-1

I am trying to read a .csv file which has around 50-thousands lines. In the code below I am reading each one line at a time, parsing it into pre-define struct called NinjaInfo_t and then pushing it into a list. The whole process of reading this file took me more than 1 minute. Is there a another way for it to be faster ? Also this is a homework so i cannot use any libraries that support reading csv file and I have to use a linked list to store data.

ifstream is("data.csv",ifstream::binary);
is.seekg(0, ios_base::end);
size_t size = is.tellg();
is.seekg(0, ios_base::beg);
char* buffer = new char[size];
is.read(buffer, size);
stringstream ss;
ss.str(buffer);
// skip the file line in data.csv
string data;
getline(ss, data);
while (getline(ss, data)) {
    NinjaInfo_t newData;
    stringstream dataStream;
    dataStream.str(data);
    string tmp;
    string timestamp;
    string id;
    string longtitude, latitude;

    getline(dataStream, tmp, ',');
    getline(dataStream, timestamp, ',');
    getline(dataStream, id, ',');
    getline(dataStream, longtitude, ',');
    getline(dataStream, latitude, ',');
    getline(dataStream, tmp);

    istringstream(longtitude) >> newData.longitude;

    istringstream(latitude) >> newData.latitude;

    while (id.length() < 4) {
        id = '0' + id;
    }
    istringstream(id) >> newData.id;

    stringstream ss;
    struct tm _tm = {};

    string t = timestamp;
    ss.str(t);
    ss >> std::get_time(&_tm, "%d/%m/%Y %H:%M:%S");
    _tm.tm_isdst = -1;
    time_t time = std::mktime(&_tm);
    newData.timestamp = time;
    db.push_back(newData); //DB IS A LINKED LIST.
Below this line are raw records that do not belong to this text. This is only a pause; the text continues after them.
import Summits.CriticalPhenomena.CardyFormulaZ2.Theorems.CardyUniqueLimitCardyRigidityDefs
import Summits.CriticalPhenomena.CardyFormulaZ2.Theorems.CardyComplexConeParafermionToSLESixFamiliesReduction
import Literature.Probability.RandomPlanarGeometry.DrivingFunctionMeasurable
import Literature.Probability.Process.TailMoments
import HarnessLib

/-!
# The driver half of `stub_crossingMartingale` (line `crossing-martingale`, crux `CardyRigidity`)

Crux `Summit.CriticalPhenomena.CardyFormulaZ2.Theses.CardyUniqueLimit.CardyRigidity`
(stmt-CriticalPhenomena-0746), line `crossing_martingale`, registered stub `stub_crossingMartingale`:
every subsequential limit `μ` of the bond-`ℤ²` exploration interfaces of a discretised Dobrushin
domain carries a REGULAR driving process `W` (`IsRegularDriver μ W 𝓕`: strongly adapted, continuous
paths from `0`, running suprema dominated in `L³`) with `± W` driving `μ`-a.e. curve through `φ`,
AND the level-stopped crossing observables are `𝓕`-martingales.  This file is the **driver half**
(the part not mentioning the kernel `f`), in the shape of the FK-Ising template
`LatticeModels.exists_cylinderIdentityData_of_limitData` / `…_of_latticeData`:

* `isRegularDriver_natural`, `IsRegularDriver.neg`, `isRegularDriver_smul_sign` — strongly
  measurable marginals + continuous paths from `0` + `L³` running maxima = regular driver for the
  natural filtration; so is `-W` (the sign `s = ±1` of the stub is free);
* `exists_driverData_of_limitData`, `exists_regularDriver_of_limitData` — ONE limit law, ONE
  chordal map: Kemppainen–Smirnov's moment-free output (J₀) (a.e. describability, curves from `a`,
  convergence in distribution of continuous-path processes `V^k` to the driving function) and
  eventually-uniform sub-exponential tails of `sup_{u ≤ t} |V^k_u|` (KS Prop. 3.8) make
  `W c = drivingFunction φ c` (zeroed off the null set of curves not from `a`) a regular driver
  for its natural filtration driving `μ`-a.e. curve
  (`Process.exists_memLp_forall_abs_le_of_tendstoInDistribution` for the `L³` clause);
* `percLimitData_of_percKSBoxData` — (J₀) for the bond-`ℤ²` interfaces of a discretisation family
  from the Kemppainen–Smirnov lattice data `PercKSBoxData` of route `CardyComplexCone` (also the
  input of crux stmt-CriticalPhenomena-11389) and `IsSubseqLimitLaw`: realising admissible meshes,
  interface laws, closed images of the KS boxes,
  `ae_isLoewnerDescribable_and_tendstoInDistribution_drivingPath_varying`, transport to
  `(BondConfig ℤ², P_{1/2})`, source clause `ae_source_eq_of_tendsto_bondInterfaceIn`;
* `exists_regularDriver_perc` (registered glue `driver_exists_regularDriver_perc`) — the DRIVER
  HALF: `PercKSBoxData` + uniform sub-exponential tails of the discrete capacity driving processes
  read through the approximating maps (KS Prop. 3.8 for the bond-`ℤ²` exploration) ⇒ for every
  subsequential limit and chordal `φ` a regular driver `W` (and `-W`) for its natural filtration
  with `μ`-a.e. curve driven by `W`; what is left of the stub is the crossing-martingale clause.

References: Kemppainen–Smirnov, Ann. Probab. 45 (2017), Thm. 1.5, Cor. 1.7–1.8, Prop. 3.8; CDHKS,
C. R. Math. 352 (2014), Thm. 3, §3.
-/

noncomputable section

open MeasureTheory Filter Set Topology Metric
open scoped NNReal ENNReal BoundedContinuousFunction
open UpperHalfPlane (upperHalfPlaneSet)
open Literature.Probability Literature.Probability.RandomPlanarGeometry
  Literature.Probability.LatticeModels Literature.Probability.Percolation
open scoped Literature.Probability.RandomPlanarGeometry.PathBorel
open Summit.CriticalPhenomena.CardyFormulaZ2.Cruxes.ParafermionToSLESixFamilies.CaratheodoryNetSlitUniformity
  (PercKSBoxData ae_source_eq_of_tendsto_bondInterfaceIn)

namespace Summit.CriticalPhenomena.CardyFormulaZ2.Cruxes.CardyRigidity.CrossingMartingale
export Literature.Probability.Percolation (bondInterfaceIn bondInterfaceIn_apply)  -- buildfix 2026-08-20: alias to the OLD home (names ambiguous since the Literature migration); no declaration changes
/-! ### Regular drivers: the natural filtration and the sign -/

section Generic

variable {Ω : Type*} [MeasurableSpace Ω] {μ : Measure Ω}

/-- **A process with strongly measurable marginals, continuous paths from `0` and `L³` running
maxima is a regular driver for its natural filtration.** [folklore] -/
theorem isRegularDriver_natural {W : Ω → ℝ≥0 → ℝ}
    (hWm : ∀ t, StronglyMeasurable fun ω ↦ W ω t) (hWc : ∀ ω, Continuous (W ω))
    (hW0 : ∀ ω, W ω 0 = 0)
    (hmom : ∀ t : ℝ≥0, ∃ B : Ω → ℝ, MemLp B 3 μ ∧ (∀ ω, 0 ≤ B ω) ∧
      ∀ᵐ ω ∂μ, ∀ u, u ≤ t → |W ω u| ≤ B ω) :
    IsRegularDriver μ W (Filtration.natural (fun t ω ↦ W ω t) hWm) :=
  ⟨Filtration.stronglyAdapted_natural hWm, hWc, hW0, hmom⟩

/-- **The negative of a regular driver is a regular driver** (same filtration): the sign
`s = ±1` in `stub_crossingMartingale` is at the disposal of the martingale half. [folklore] -/
theorem IsRegularDriver.neg {W : Ω → ℝ≥0 → ℝ} {𝓕 : Filtration ℝ≥0 ‹MeasurableSpace Ω›}
    (h : IsRegularDriver μ W 𝓕) : IsRegularDriver μ (fun ω t ↦ -W ω t) 𝓕 := by
  obtain ⟨had, hc, h0, hmom⟩ := h
  refine ⟨fun t ↦ (had t).neg, fun ω ↦ (hc ω).neg, fun ω ↦ by simp [h0 ω], fun t ↦ ?_⟩
  obtain ⟨B, hB, hB0, hdom⟩ := hmom t
  exact ⟨B, hB, hB0, hdom.mono fun ω hω u hu ↦ by simpa only [abs_neg] using hω u hu⟩

/-- `s * W` for `s = 1 ∨ s = -1` is `W` or `-W`. [folklore] -/
theorem isRegularDriver_smul_sign {W : Ω → ℝ≥0 → ℝ} {𝓕 : Filtration ℝ≥0 ‹MeasurableSpace Ω›}
    (h : IsRegularDriver μ W 𝓕) {s : ℝ} (hs : s = 1 ∨ s = -1) :
    IsRegularDriver μ (fun ω t ↦ s * W ω t) 𝓕 := by
  rcases hs with rfl | rfl
  · simpa only [one_mul] using h
  · simpa only [neg_mul, one_mul] using h.neg

end Generic

namespace Driver

/-! ### One limit law, one uniformizing map: driver data from (J₀) and the tails -/

section LimitData

variable {D : DobrushinDomain} {φ : ConformalEquiv upperHalfPlaneSet D.carrier}
  {μ : Measure (CurveClass ℂ)} [IsProbabilityMeasure μ]
  {Ω' : ℕ → Type*} {mΩ' : ∀ k, MeasurableSpace (Ω' k)} {P : ∀ k, Measure (Ω' k)}
  [∀ k, IsProbabilityMeasure (P k)] {V : ∀ k, ℝ≥0 → Ω' k → ℝ}

/-- **Driver data of one subsequential limit from the moment-free Kemppainen–Smirnov data (J₀)
and the uniform tails.** Inputs, for a chordal uniformizing map `φ` of `(D; a, b)` and a
probability measure `μ` on curve classes: `μ`-a.e. curve class is describable by the Loewner
evolution through `φ` and starts at `a`; continuous-path processes `V^k` (on their own probability
spaces) converge in distribution in `C([0, ∞), ℝ)` to the driving function of the limit
(Kemppainen–Smirnov 2017, Thm. 1.5, Cor. 1.7–1.8); for every `t` the running maxima
`sup_{u ≤ t} |V^k_u|` have eventually-uniform sub-exponential tails at integer levels (KS
Prop. 3.8, eq. (19)).  Output: the process `W c = drivingFunction φ c` for curves from `a` (`0`
otherwise) has strongly measurable marginals, continuous paths, `W 0 = 0`, running maxima on every
`[0, t]` dominated a.e. by a nonnegative `L³(μ)` function, agrees a.e. with `drivingFunction φ`, and
drives `μ`-a.e. curve through `φ`.  (The FK template `LatticeModels.exists_cylinderIdentityData_of_limitData`
without its observable clause.) [cite: KemppainenSmirnov2017, Thm. 1.5, Cor. 1.7 and Prop. 3.8] -/
theorem exists_driverData_of_limitData (hφ : D.IsChordalUniformizing φ)
    (hdesc : ∀ᵐ c ∂μ, IsLoewnerDescribable φ c) (hsrc : ∀ᵐ c ∂μ, c.source = D.pt 0)
    (hVc : ∀ k ω, Continuous (V k · ω))
    (hlaw : TendstoInDistribution (fun k ω ↦ (⟨fun u ↦ V k u ω, hVc k ω⟩ : C(ℝ≥0, ℝ))) atTop
      (fun c ↦ (⟨drivingFunction φ c, continuous_drivingFunction φ c⟩ : C(ℝ≥0, ℝ))) P μ)
    (htail : ∀ t : ℝ≥0, ∃ (K r : ℝ) (n₀ : ℕ), 0 < r ∧ ∀ n : ℕ, n₀ ≤ n →
      ∀ᶠ k in atTop, P k {ω | ∃ u, u ≤ t ∧ (n : ℝ) < |V k u ω|} ≤
        ENNReal.ofReal (K * Real.exp (-r * n))) :
    ∃ W : CurveClass ℂ → ℝ≥0 → ℝ,
      (∀ t, StronglyMeasurable (fun c ↦ W c t)) ∧ (∀ c, Continuous (W c)) ∧ (∀ c, W c 0 = 0) ∧
      (∀ t : ℝ≥0, ∃ M : CurveClass ℂ → ℝ, MemLp M 3 μ ∧ (∀ c, 0 ≤ M c) ∧
        ∀ᵐ c ∂μ, ∀ u, u ≤ t → |W c u| ≤ M c) ∧
      (∀ᵐ c ∂μ, W c = drivingFunction φ c) ∧
      (∀ᵐ c ∂μ, Loewner.IsDrivenBy φ.boundaryExtension (D.pt 1) (W c) c) := by
  classical
  -- the driving function, zeroed on the (null) set of curves not starting at `a`
  set W : CurveClass ℂ → ℝ≥0 → ℝ :=
    fun c t ↦ if c.source = D.pt 0 then drivingFunction φ c t else 0 with hWdef
  have hWeq : ∀ {c : CurveClass ℂ}, c.source = D.pt 0 → W c = drivingFunction φ c := by
    intro c hc
    funext t
    simp [hWdef, hc]
  have hWae : ∀ᵐ c ∂μ, W c = drivingFunction φ c := by
    filter_upwards [hsrc] with c hc
    exact hWeq hc
  have hWm : ∀ t, StronglyMeasurable (fun c ↦ W c t) := fun t ↦
    (Measurable.ite (CurveClass.isClosed_setOf_source_eq (D.pt 0)).measurableSet
      (measurable_drivingFunction_apply hφ t) measurable_const).stronglyMeasurable
  have hWc : ∀ c, Continuous (W c) := by
    intro c
    by_cases hc : c.source = D.pt 0
    · rw [hWeq hc]
      exact continuous_drivingFunction φ c
    · have : W c = 0 := by
        funext t
        simp [hWdef, hc]
      rw [this]
      exact continuous_const
  have hW0 : ∀ c, W c 0 = 0 := by
    intro c
    by_cases hc : c.source = D.pt 0
    · rw [hWeq hc]
      exact drivingFunction_apply_zero hφ hc
    · simp [hWdef, hc]
  -- convergence in distribution to the paths of `W`
  have hlaw' : TendstoInDistribution (fun k ω ↦ (⟨fun u ↦ V k u ω, hVc k ω⟩ : C(ℝ≥0, ℝ))) atTop
      (fun c ↦ (⟨fun u ↦ W c u, hWc c⟩ : C(ℝ≥0, ℝ))) P μ := by
    refine hlaw.congr (fun k ↦ EventuallyEq.rfl) ?_
    filter_upwards [hWae] with c hc
    ext u
    simp [hc]
  refine ⟨W, hWm, hWc, hW0, fun t ↦ ?_, hWae, ?_⟩
  · -- the `L³` running maximum
    obtain ⟨K, r, n₀, hr, htail_t⟩ := htail t
    obtain ⟨M, hM, hM0, hbd⟩ :=
      Process.exists_memLp_forall_abs_le_of_tendstoInDistribution (W := fun t c ↦ W c t)
        (fun c ↦ hWc c) hVc hlaw' t 3 hr n₀ htail_t
    refine ⟨M, ?_, hM0, ae_of_all _ fun c u hu ↦ hbd c u hu⟩
    simpa using hM
  · -- a.e. the curve is driven by `W c`
    filter_upwards [hdesc, hsrc] with c hd hs
    rw [hWeq hs]
    exact (isLoewnerDescribed_drivingFunction hd).2

/-- **A regular driver of one subsequential limit** (packaged form of
`exists_driverData_of_limitData`): under its hypotheses there are a process `W` and a filtration
`𝓕` — the natural filtration of `W` — with `IsRegularDriver μ W 𝓕`, `IsRegularDriver μ (-W) 𝓕`,
`W = drivingFunction φ` a.e., and `μ`-a.e. curve driven by `W` through `φ`.
[cite: KemppainenSmirnov2017, Thm. 1.5, Cor. 1.7 and Prop. 3.8] -/
theorem exists_regularDriver_of_limitData (hφ : D.IsChordalUniformizing φ)
    (hdesc : ∀ᵐ c ∂μ, IsLoewnerDescribable φ c) (hsrc : ∀ᵐ c ∂μ, c.source = D.pt 0)
    (hVc : ∀ k ω, Continuous (V k · ω))
    (hlaw : TendstoInDistribution (fun k ω ↦ (⟨fun u ↦ V k u ω, hVc k ω⟩ : C(ℝ≥0, ℝ))) atTop
      (fun c ↦ (⟨drivingFunction φ c, continuous_drivingFunction φ c⟩ : C(ℝ≥0, ℝ))) P μ)
    (htail : ∀ t : ℝ≥0, ∃ (K r : ℝ) (n₀ : ℕ), 0 < r ∧ ∀ n : ℕ, n₀ ≤ n →
      ∀ᶠ k in atTop, P k {ω | ∃ u, u ≤ t ∧ (n : ℝ) < |V k u ω|} ≤
        ENNReal.ofReal (K * Real.exp (-r * n))) :
    ∃ (W : CurveClass ℂ → ℝ≥0 → ℝ) (hWm : ∀ t, StronglyMeasurable (fun c ↦ W c t)),
      IsRegularDriver μ W (Filtration.natural (fun t c ↦ W c t) hWm) ∧
      IsRegularDriver μ (fun c t ↦ -W c t) (Filtration.natural (fun t c ↦ W c t) hWm) ∧
      (∀ᵐ c ∂μ, W c = drivingFunction φ c) ∧
      (∀ᵐ c ∂μ, Loewner.IsDrivenBy φ.boundaryExtension (D.pt 1) (W c) c) := by
  obtain ⟨W, hWm, hWc, hW0, hmom, hWae, hdrv⟩ :=
    exists_driverData_of_limitData hφ hdesc hsrc hVc hlaw htail
  have hreg := isRegularDriver_natural (μ := μ) hWm hWc hW0 hmom
  exact ⟨W, hWm, hreg, hreg.neg, hWae, hdrv⟩

end LimitData

/-! ### (J₀) for the bond-`ℤ²` interfaces from the Kemppainen–Smirnov lattice data -/

section Percolation

/-- A subsequential limit law of the bond-`ℤ²` interfaces of a discretisation family is realised
along **positive, admissible** meshes `δ_k → 0` (drop finitely many terms of a realising
sequence, `ZdDiscretisationFamily.eventually_isZdAdmissible`), and is carried by curves from `a`
(`ae_source_eq_of_tendsto_bondInterfaceIn`). [folklore] -/
theorem exists_seq_admissible_of_isSubseqLimitLaw_bond {D : DobrushinDomain}
    {E : ℝ → DiscreteDobrushin} (hE : ZdDiscretisationFamily D E) {μ : Measure (CurveClass ℂ)}
    [IsProbabilityMeasure μ]
    (hlim : IsSubseqLimitLaw (fun δ ↦ bondInterfaceIn D (E δ))
      (fun _ ↦ bondPercolation (zdGraph 2) half) μ) :
    (∀ᵐ c ∂μ, c.source = D.pt 0) ∧
    ∃ δs : ℕ → ℝ, (∀ k, 0 < δs k) ∧ Tendsto δs atTop (𝓝 0) ∧
      (∀ k, (E (δs k)).IsZdAdmissible) ∧
      ∀ f : CurveClass ℂ →ᵇ ℝ, Tendsto (fun k ↦ ∫ ω, f (bondInterfaceIn D (E (δs k)) ω)
        ∂(bondPercolation (zdGraph 2) half)) atTop (𝓝 (∫ c, f c ∂μ)) := by
  obtain ⟨s, hs, hconv⟩ := hlim
  refine ⟨ae_source_eq_of_tendsto_bondInterfaceIn D E hE s hs μ hconv, ?_⟩
  have hpos : ∀ᶠ n in atTop, s n ∈ Ioi (0 : ℝ) := hs.eventually eventually_mem_nhdsWithin
  have hadm : ∀ᶠ n in atTop, (E (s n)).IsZdAdmissible :=
    hs.eventually hE.eventually_isZdAdmissible
  obtain ⟨k₀, hk₀⟩ := (hpos.and hadm).exists_forall_of_atTop
  refine ⟨fun k ↦ s (k + k₀), fun k ↦ (hk₀ _ (Nat.le_add_left _ _)).1, ?_,
    fun k ↦ (hk₀ _ (Nat.le_add_left _ _)).2, fun f ↦ (hconv f).comp (tendsto_add_atTop_nat k₀)⟩
  exact (tendsto_nhds_of_tendsto_nhdsWithin hs).comp (tendsto_add_atTop_nat k₀)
P.s: sorry for the bad english :P.

  • 4
    Don't reinvent the wheel. Just use one of the loads and loads of existing CSV parsing libraries. They'll probably be faster. (Not even related to file i/o and parsing here is the fact that your code does *a lot* of run-time memory allocation and deallocation, which might really become tedious at this scale) – Marcus Müller Nov 26 '17 at 14:37
  • 3
    Possible duplicate of [How can I read and parse CSV files in C++?](https://stackoverflow.com/questions/1120140/how-can-i-read-and-parse-csv-files-in-c) – Marcus Müller Nov 26 '17 at 14:40
  • TThere isn't much detail in the question on how getline() works, but technically if you read line by line, most of the time of that minute goes in IO. If you buffer and read chunks of lines at a time, there should be less IO and it should run faster. – Juan Nov 26 '17 at 14:41
  • 1
    @Juan the OS does that for you. – Marcus Müller Nov 26 '17 at 14:42
  • (by the way, `getline` should be used to ... get lines. You probably just want to use normal file IO stream operators `>> variable`, or good ol' `sscanf` (be aware of security implications). – Marcus Müller Nov 26 '17 at 14:44
  • and your way of finding the file size is a *really* bad idea, too. – Marcus Müller Nov 26 '17 at 14:50
  • 1
    Why read the file into a character buffer and then read from that? Why not just .... read from the file? – Martin Bonner supports Monica Nov 26 '17 at 14:59
  • @Marcus i am not allowed to use any others libraries than the ones given. What should i do here if my way is that bad? – Dang Nguyen Nov 26 '17 at 15:03
  • @Martin well it was my attempt to reduce the reading time and it obviously didn't work so i just left it there. – Dang Nguyen Nov 26 '17 at 15:06
  • @DangNguyen "not allowed to use any other libraries" is class-A bullshit; either you need to solve a problem or not. If this is homework, mark it as such. And: if something doesn't work: remove it. Just don't let it stand around. Have you actually even tried to profile your code? In any case you **must** state all restrictions on your code, otherwise how are we supposed to answer? – Marcus Müller Nov 26 '17 at 15:15
  • And: C++17 comes with `string_view` which you could easily use to adapt a lot of the solutions given on the linked question. – Marcus Müller Nov 26 '17 at 15:19

1 Answers1

1

There are two main reasons for poor performance:

  • You generate a lot of overhead by creating throw-away istringstream at every iteration (i.e. constructor/initialization/destructor), instead of just doing a conversion (for example with std::stoi() and alike).
  • You push_back() each record to a db vector (I assume). But as its size grows, it requires frequent reallocation and moving of the data it contains. You could reserve() expected space at the beginning, just to reduce this memory management overhead.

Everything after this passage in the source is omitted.